>>>>

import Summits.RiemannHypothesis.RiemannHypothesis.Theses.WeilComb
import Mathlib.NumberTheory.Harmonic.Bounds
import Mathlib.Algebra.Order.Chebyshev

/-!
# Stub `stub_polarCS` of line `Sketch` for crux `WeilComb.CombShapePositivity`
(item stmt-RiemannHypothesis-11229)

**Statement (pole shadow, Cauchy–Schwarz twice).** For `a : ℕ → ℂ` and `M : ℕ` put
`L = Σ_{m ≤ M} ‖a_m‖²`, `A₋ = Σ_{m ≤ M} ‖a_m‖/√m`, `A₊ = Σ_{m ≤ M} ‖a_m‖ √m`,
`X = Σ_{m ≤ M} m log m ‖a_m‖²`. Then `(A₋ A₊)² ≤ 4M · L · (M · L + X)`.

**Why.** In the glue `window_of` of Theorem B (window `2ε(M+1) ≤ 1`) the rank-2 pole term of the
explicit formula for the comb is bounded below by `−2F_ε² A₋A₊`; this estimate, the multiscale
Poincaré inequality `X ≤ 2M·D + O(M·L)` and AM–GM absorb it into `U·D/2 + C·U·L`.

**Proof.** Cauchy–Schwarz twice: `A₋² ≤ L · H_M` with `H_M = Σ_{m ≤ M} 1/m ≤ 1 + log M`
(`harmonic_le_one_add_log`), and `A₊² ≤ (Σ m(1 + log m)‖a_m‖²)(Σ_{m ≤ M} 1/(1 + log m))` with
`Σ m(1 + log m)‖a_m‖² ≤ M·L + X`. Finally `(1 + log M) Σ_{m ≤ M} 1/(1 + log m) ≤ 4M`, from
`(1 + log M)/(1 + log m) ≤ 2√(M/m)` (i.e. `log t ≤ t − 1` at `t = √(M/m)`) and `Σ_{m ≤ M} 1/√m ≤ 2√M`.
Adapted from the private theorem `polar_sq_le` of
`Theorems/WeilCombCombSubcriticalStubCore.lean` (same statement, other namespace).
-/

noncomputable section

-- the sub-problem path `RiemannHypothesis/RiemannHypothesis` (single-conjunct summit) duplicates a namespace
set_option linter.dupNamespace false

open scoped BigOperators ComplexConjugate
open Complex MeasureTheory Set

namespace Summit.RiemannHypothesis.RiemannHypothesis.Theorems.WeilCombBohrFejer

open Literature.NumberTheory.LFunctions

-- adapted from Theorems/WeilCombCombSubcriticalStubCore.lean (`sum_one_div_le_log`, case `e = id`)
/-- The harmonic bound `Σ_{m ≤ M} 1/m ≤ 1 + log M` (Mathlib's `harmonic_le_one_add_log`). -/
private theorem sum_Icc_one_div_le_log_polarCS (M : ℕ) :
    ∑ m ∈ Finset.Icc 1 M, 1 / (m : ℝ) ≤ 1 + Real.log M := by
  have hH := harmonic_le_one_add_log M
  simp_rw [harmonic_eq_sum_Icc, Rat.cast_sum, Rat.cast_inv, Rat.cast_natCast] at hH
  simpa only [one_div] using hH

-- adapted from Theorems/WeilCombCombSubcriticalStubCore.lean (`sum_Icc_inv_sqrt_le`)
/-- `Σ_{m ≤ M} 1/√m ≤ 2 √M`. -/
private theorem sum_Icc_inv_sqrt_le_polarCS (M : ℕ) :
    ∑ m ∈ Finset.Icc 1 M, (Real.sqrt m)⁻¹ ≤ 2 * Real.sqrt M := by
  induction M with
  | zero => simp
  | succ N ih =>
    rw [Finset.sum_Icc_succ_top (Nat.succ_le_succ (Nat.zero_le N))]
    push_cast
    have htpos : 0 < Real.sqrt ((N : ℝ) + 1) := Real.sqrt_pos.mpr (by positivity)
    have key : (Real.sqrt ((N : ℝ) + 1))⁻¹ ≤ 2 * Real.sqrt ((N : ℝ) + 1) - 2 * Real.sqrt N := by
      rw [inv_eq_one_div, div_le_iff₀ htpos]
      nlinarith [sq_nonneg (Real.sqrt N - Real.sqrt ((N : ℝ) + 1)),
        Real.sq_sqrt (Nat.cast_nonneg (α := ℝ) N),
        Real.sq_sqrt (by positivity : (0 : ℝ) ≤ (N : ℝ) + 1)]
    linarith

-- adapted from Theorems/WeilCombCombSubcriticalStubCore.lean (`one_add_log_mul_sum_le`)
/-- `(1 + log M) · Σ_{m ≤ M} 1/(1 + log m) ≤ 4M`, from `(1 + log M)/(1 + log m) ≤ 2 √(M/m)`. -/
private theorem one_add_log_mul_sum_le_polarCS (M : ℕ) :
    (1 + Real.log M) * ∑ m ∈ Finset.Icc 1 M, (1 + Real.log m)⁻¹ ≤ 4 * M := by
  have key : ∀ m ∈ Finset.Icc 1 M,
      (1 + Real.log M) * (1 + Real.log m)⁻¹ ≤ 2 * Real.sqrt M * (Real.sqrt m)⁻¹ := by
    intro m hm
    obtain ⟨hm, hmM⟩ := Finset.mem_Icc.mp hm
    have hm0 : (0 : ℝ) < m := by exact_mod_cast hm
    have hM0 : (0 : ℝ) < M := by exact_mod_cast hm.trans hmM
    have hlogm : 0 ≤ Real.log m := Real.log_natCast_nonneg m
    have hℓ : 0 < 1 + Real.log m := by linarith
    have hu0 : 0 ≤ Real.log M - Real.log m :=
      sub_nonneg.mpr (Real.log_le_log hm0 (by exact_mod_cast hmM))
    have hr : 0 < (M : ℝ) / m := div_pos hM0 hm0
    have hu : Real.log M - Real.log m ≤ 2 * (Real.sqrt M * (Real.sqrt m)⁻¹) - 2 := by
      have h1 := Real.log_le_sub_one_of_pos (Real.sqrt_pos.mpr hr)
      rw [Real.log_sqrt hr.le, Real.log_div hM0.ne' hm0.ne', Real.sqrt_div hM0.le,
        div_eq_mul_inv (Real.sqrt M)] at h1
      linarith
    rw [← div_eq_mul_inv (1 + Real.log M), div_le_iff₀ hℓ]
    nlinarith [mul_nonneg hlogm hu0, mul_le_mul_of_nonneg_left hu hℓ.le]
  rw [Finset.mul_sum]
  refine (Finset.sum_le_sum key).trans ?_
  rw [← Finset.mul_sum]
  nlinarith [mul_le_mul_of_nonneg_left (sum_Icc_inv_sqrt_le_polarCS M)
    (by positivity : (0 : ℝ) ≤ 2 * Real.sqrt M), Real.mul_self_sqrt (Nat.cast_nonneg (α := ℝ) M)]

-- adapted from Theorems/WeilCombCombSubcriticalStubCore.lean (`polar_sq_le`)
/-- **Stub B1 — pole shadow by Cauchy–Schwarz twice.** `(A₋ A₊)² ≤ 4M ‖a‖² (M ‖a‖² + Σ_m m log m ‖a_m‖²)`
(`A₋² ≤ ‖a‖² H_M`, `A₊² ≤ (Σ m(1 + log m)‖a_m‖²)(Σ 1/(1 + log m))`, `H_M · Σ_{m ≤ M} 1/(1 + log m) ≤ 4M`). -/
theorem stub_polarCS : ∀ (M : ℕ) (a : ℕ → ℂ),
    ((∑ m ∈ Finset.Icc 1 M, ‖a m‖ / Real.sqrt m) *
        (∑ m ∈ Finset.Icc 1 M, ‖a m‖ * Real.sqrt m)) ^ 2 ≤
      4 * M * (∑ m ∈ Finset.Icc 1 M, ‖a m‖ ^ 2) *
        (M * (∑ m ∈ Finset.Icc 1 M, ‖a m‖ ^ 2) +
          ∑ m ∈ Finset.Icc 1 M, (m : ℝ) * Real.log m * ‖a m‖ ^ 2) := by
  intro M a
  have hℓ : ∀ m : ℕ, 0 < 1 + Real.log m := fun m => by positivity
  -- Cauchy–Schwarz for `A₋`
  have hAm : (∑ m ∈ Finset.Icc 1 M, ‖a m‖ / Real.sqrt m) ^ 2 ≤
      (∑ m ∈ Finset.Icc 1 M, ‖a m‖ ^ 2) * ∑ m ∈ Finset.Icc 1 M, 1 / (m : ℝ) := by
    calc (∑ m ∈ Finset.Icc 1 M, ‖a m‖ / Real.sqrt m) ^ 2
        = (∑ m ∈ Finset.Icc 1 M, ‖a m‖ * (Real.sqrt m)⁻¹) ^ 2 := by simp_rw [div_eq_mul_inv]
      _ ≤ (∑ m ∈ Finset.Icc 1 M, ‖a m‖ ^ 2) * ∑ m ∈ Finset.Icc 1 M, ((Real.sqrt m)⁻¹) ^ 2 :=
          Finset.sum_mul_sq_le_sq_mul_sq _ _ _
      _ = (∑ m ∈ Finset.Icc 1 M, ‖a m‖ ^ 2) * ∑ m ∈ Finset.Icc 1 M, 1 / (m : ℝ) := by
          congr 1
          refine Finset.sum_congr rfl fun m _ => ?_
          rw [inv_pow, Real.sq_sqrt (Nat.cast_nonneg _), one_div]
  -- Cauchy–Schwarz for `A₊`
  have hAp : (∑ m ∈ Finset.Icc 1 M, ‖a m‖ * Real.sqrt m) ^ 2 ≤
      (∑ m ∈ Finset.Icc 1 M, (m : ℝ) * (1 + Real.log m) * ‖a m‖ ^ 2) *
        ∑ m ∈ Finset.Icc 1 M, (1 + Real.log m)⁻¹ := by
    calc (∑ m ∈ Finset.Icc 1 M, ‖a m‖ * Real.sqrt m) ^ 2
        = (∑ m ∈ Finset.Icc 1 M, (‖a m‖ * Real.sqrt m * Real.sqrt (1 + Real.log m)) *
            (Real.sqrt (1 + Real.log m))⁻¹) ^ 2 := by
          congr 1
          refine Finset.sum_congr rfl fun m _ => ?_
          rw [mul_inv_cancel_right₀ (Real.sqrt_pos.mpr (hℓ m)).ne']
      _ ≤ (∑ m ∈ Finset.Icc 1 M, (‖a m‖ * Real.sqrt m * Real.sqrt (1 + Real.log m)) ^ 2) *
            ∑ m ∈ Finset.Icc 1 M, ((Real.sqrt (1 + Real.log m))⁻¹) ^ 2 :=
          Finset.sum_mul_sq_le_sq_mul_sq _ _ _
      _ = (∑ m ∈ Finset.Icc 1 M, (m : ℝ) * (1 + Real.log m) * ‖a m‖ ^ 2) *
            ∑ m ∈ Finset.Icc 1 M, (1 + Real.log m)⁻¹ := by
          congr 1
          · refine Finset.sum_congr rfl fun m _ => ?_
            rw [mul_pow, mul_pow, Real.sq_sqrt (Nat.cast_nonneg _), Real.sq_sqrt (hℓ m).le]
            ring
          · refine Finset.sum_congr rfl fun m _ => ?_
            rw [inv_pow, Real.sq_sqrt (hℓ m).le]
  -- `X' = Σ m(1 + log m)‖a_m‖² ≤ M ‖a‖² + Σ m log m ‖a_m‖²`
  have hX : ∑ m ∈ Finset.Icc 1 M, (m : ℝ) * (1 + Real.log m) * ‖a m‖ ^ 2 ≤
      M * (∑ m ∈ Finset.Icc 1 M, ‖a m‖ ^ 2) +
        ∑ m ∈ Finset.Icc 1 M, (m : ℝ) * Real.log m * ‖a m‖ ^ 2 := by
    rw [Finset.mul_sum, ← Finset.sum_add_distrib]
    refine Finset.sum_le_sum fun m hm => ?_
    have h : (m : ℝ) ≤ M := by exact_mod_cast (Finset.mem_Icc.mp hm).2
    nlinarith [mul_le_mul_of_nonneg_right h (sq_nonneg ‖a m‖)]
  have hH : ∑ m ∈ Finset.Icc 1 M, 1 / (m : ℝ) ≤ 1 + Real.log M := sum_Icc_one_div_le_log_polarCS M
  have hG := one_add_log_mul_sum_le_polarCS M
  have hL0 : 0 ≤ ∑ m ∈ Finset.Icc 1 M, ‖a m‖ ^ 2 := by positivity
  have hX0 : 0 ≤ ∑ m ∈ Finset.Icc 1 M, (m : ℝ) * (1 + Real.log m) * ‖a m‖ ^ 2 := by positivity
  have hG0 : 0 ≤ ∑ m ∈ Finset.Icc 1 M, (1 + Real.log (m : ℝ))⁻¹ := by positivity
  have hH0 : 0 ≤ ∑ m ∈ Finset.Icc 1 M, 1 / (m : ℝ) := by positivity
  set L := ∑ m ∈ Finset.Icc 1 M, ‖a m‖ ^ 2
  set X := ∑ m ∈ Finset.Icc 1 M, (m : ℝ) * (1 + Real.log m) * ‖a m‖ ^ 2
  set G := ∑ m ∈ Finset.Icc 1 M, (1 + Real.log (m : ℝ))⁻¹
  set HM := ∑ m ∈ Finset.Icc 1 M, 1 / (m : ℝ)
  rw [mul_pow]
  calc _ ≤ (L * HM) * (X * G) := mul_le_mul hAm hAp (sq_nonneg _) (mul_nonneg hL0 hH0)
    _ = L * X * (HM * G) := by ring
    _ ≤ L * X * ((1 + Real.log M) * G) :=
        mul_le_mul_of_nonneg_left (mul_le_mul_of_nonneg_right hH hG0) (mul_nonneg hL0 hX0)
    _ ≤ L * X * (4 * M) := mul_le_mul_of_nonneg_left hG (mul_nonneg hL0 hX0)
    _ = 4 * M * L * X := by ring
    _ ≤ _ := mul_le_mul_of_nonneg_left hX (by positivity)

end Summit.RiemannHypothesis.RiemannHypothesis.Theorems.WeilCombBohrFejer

<<<<

All lines from the listing above that include "Mathlib" should be shown.

**Output below**
import Mathlib.NumberTheory.Harmonic.Bounds
import Mathlib.Algebra.Order.Chebyshev
/-- The harmonic bound `Σ_{m ≤ M} 1/m ≤ 1 + log M` (Mathlib's `harmonic_le_one_add_log`). -/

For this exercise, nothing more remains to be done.